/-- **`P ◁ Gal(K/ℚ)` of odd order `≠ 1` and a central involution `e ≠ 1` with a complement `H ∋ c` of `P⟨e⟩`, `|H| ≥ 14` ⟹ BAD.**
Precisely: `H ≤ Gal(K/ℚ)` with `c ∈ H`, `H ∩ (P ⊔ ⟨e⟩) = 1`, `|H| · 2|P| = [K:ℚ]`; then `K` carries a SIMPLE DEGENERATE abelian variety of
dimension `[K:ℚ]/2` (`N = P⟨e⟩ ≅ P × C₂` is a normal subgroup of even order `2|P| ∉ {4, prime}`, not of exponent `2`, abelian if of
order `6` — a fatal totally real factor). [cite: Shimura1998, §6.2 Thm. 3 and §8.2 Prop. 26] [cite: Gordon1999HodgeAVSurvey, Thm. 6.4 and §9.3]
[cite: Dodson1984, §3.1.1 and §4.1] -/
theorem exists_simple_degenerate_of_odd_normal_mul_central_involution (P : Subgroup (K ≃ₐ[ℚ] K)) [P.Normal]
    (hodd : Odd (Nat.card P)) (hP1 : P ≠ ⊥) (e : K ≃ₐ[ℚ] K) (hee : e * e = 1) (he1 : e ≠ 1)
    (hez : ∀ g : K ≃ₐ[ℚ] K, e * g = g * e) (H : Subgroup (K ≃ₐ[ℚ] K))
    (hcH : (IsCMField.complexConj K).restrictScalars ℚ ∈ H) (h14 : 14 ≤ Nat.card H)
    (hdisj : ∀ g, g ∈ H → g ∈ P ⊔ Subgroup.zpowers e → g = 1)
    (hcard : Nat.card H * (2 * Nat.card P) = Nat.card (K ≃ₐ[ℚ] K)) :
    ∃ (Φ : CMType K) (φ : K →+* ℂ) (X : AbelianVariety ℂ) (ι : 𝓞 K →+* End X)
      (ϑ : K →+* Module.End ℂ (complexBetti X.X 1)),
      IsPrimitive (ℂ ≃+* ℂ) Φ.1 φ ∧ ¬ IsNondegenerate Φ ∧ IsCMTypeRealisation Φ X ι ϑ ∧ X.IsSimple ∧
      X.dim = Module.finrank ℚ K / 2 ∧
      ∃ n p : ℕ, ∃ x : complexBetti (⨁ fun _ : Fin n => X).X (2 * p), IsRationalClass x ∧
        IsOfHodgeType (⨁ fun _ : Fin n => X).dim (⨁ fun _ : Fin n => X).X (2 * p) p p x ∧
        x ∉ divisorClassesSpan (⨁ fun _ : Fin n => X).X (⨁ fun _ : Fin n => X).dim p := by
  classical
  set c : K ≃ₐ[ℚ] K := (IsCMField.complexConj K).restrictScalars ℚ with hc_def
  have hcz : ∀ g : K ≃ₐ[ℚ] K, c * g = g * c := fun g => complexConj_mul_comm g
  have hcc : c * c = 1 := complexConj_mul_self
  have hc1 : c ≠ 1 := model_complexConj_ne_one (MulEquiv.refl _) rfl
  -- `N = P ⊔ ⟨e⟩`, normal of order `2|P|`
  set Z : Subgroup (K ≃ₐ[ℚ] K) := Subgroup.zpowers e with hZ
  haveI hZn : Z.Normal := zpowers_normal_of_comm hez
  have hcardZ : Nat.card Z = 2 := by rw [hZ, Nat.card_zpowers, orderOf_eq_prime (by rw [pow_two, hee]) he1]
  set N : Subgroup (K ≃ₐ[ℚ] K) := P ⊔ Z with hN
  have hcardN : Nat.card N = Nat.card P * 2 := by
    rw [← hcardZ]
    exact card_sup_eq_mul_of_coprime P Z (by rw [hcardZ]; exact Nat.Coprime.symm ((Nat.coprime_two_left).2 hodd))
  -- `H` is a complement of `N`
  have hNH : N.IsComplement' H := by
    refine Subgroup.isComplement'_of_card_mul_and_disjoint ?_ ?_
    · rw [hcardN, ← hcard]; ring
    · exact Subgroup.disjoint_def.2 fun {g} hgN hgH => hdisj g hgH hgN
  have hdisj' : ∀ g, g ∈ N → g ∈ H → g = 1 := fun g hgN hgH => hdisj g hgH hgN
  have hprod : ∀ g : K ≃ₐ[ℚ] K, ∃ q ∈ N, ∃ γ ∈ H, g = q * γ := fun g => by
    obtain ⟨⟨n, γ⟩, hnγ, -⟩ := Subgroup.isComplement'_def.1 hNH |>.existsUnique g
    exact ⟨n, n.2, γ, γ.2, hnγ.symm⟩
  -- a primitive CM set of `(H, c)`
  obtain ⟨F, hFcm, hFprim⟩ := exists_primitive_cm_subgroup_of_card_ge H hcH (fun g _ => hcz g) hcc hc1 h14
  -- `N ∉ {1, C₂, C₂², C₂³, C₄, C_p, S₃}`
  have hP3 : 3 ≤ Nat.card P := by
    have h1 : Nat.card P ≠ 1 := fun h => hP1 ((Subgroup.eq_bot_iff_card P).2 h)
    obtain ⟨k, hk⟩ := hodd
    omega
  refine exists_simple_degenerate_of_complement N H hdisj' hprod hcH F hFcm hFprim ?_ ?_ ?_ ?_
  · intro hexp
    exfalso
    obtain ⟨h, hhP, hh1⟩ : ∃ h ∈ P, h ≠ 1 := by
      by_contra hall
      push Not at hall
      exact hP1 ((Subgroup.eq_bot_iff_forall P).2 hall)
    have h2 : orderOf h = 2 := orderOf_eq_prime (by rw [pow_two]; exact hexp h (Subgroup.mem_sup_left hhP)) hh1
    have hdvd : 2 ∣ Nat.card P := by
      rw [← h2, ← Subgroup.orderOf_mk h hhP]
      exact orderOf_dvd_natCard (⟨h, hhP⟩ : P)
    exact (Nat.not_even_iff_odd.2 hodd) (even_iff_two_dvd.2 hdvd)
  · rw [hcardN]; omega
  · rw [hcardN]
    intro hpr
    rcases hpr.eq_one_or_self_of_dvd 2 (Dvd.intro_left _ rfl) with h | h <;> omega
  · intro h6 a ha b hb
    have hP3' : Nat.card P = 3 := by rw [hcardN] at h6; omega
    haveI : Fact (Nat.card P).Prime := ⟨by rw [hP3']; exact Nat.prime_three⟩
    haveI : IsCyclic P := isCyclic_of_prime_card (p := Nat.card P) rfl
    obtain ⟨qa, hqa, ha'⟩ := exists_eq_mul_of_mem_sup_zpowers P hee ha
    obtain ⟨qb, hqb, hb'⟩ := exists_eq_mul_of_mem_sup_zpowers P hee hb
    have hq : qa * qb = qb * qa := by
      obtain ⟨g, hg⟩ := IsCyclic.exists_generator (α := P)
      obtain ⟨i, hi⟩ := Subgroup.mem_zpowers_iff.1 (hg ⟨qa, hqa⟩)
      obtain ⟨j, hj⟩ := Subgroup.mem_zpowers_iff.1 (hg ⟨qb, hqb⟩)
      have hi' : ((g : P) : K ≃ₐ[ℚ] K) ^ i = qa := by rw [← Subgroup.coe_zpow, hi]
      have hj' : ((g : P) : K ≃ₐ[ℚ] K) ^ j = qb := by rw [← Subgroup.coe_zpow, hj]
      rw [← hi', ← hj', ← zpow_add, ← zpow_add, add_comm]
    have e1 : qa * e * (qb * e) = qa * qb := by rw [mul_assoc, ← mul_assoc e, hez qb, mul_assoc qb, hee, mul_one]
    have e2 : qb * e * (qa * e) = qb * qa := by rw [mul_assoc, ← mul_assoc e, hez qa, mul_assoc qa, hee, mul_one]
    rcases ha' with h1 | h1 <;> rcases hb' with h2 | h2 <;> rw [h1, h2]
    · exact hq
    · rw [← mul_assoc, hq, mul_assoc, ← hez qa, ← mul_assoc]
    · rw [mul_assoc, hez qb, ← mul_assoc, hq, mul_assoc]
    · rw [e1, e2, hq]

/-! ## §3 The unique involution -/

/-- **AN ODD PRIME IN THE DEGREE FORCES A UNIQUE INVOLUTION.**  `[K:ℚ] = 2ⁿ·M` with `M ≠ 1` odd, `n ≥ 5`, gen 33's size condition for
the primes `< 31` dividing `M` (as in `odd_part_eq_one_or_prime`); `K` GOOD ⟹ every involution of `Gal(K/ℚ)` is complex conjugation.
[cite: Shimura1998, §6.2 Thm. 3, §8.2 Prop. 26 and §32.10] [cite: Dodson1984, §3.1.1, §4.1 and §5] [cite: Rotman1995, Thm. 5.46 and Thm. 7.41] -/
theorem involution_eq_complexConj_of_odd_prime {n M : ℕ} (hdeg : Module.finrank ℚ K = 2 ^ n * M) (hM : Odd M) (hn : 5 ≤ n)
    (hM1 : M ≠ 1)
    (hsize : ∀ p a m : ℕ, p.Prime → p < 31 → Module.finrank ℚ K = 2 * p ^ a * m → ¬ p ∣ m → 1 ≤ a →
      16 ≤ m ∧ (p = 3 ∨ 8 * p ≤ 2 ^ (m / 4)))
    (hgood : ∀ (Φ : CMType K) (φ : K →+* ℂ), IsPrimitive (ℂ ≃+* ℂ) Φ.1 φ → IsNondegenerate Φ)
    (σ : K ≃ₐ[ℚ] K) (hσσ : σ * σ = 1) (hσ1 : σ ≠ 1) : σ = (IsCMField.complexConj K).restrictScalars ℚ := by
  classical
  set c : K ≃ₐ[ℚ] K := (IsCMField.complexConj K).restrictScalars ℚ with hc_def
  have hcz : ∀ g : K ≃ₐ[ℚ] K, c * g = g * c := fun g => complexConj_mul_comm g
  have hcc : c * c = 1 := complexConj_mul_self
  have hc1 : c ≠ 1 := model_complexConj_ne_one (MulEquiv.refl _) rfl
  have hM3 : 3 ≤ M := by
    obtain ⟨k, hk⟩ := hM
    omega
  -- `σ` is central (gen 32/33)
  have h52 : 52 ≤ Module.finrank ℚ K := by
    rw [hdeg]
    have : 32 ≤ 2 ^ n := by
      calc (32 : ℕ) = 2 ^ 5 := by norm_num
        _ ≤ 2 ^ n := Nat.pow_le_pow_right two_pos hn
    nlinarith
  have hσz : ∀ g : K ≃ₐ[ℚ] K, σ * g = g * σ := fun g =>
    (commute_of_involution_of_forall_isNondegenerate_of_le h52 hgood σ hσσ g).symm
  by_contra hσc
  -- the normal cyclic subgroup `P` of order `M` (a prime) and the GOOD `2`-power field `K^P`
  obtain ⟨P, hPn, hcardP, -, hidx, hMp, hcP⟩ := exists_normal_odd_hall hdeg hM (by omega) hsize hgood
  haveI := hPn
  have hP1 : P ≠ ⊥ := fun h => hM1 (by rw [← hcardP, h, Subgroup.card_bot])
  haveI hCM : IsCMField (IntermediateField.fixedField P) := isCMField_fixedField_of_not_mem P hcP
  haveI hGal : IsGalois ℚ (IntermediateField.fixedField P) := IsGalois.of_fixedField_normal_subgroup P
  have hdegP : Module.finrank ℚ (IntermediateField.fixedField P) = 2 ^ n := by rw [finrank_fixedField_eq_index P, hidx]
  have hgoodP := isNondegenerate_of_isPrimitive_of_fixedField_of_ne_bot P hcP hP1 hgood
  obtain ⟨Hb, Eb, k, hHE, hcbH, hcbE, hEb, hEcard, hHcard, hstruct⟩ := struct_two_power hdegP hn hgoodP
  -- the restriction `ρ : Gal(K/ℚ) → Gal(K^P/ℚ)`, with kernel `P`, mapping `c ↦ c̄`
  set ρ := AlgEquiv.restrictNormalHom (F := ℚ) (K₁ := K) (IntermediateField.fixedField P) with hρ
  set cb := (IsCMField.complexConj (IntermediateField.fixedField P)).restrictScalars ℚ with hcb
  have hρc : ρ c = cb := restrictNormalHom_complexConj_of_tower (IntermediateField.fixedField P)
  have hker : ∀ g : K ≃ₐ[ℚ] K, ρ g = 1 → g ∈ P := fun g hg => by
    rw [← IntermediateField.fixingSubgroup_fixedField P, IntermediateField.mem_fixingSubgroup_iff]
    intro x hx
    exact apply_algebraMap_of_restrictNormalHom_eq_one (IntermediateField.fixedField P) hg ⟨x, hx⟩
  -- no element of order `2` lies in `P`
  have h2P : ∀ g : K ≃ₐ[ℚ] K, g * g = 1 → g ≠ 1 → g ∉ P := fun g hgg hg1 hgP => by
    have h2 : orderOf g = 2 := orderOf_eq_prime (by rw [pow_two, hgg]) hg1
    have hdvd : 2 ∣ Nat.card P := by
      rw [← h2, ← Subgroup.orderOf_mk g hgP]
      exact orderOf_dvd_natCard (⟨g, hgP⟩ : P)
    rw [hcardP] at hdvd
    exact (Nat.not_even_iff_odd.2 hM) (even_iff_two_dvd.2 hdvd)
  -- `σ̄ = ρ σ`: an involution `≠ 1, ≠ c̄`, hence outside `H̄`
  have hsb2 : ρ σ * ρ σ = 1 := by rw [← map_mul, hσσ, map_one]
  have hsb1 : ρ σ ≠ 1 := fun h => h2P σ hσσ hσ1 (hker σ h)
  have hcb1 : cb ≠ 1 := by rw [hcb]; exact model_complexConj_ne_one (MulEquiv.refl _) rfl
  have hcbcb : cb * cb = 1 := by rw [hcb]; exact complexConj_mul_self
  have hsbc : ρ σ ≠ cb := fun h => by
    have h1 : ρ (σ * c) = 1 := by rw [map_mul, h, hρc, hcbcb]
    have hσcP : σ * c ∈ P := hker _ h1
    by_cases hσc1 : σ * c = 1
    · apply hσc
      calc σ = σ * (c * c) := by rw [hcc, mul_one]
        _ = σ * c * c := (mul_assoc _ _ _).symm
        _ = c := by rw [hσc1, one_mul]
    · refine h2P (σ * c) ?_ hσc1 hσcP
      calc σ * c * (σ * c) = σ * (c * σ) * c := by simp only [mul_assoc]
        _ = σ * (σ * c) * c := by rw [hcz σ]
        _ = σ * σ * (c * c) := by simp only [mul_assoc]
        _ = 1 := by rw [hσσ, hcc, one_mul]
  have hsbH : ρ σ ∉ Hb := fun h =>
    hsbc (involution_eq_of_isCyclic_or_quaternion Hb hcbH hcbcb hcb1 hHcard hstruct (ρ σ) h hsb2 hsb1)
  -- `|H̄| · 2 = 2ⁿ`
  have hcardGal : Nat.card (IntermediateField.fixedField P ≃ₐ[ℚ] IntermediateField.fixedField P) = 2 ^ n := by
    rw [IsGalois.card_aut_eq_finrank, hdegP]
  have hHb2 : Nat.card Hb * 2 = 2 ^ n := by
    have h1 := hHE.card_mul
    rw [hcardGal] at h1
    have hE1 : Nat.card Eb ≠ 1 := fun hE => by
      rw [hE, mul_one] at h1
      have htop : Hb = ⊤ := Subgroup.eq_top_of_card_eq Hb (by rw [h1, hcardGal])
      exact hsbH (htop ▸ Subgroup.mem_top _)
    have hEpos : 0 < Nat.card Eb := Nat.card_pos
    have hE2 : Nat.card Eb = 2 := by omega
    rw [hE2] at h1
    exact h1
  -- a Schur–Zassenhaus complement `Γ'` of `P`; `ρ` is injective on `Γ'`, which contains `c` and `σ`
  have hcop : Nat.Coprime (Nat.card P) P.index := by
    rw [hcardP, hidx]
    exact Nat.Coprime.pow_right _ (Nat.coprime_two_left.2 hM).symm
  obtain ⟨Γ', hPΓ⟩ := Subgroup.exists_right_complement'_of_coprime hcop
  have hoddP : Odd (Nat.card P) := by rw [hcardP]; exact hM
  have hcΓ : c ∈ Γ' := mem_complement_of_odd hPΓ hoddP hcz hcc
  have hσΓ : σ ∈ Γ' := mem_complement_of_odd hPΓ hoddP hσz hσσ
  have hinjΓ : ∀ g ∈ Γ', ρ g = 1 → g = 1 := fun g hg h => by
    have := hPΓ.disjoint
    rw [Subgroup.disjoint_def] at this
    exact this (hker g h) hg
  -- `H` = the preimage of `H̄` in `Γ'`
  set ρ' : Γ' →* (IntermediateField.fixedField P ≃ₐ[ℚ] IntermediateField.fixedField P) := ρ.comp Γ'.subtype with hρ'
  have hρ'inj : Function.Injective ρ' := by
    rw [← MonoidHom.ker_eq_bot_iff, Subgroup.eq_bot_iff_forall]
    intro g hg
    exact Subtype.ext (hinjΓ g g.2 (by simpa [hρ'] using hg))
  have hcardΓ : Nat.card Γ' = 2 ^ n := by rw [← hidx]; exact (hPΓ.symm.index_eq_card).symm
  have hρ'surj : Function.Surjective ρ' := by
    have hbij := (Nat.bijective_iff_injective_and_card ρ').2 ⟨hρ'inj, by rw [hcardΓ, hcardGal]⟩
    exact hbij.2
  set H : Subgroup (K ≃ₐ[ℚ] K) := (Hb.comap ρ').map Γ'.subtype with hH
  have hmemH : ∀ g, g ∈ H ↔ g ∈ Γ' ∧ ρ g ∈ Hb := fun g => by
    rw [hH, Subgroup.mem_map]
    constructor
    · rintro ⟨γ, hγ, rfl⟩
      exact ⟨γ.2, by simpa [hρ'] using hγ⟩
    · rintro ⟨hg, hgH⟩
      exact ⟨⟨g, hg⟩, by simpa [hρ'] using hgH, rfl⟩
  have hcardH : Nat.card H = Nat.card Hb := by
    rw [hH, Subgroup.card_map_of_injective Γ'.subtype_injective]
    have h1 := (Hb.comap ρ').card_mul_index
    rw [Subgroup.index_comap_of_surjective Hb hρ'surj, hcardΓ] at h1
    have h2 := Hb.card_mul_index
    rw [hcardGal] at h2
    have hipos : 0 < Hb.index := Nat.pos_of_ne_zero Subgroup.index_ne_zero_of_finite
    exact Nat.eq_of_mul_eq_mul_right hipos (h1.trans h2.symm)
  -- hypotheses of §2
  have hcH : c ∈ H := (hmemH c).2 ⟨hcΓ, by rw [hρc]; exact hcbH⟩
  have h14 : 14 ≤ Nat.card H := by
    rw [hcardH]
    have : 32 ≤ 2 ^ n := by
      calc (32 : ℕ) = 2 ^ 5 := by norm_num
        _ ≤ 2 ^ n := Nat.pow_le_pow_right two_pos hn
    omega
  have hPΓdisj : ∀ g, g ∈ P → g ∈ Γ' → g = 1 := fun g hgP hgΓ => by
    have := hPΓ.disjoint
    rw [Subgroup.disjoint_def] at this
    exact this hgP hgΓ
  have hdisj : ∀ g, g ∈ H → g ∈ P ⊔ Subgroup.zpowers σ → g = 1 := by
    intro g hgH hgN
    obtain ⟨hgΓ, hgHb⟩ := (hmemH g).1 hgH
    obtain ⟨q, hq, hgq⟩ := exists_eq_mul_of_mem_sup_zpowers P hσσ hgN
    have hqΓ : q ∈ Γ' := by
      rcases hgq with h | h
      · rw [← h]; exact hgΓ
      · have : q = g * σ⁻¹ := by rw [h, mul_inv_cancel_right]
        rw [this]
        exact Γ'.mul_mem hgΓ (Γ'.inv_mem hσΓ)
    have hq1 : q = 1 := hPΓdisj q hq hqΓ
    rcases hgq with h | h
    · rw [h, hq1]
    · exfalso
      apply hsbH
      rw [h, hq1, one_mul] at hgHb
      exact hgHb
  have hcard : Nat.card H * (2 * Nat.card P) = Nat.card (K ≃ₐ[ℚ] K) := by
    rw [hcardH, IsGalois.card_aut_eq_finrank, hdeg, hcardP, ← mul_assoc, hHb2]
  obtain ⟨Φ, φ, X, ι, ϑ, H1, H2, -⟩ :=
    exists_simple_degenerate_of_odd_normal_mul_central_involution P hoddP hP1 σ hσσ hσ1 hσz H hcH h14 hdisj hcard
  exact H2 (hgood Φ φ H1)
----
■ REQUIRED ACTION:
What are the lines above, starting at the one with "have h14 : 14 ≤ Nat.card H := by" and ending at the one with "exact this hgP hgΓ"? Give them again exactly, and only them.

■ PROBLEM SOLUTION:
  have h14 : 14 ≤ Nat.card H := by
    rw [hcardH]
    have : 32 ≤ 2 ^ n := by
      calc (32 : ℕ) = 2 ^ 5 := by norm_num
        _ ≤ 2 ^ n := Nat.pow_le_pow_right two_pos hn
    omega
  have hPΓdisj : ∀ g, g ∈ P → g ∈ Γ' → g = 1 := fun g hgP hgΓ => by
    have := hPΓ.disjoint
    rw [Subgroup.disjoint_def] at this
    exact this hgP hgΓ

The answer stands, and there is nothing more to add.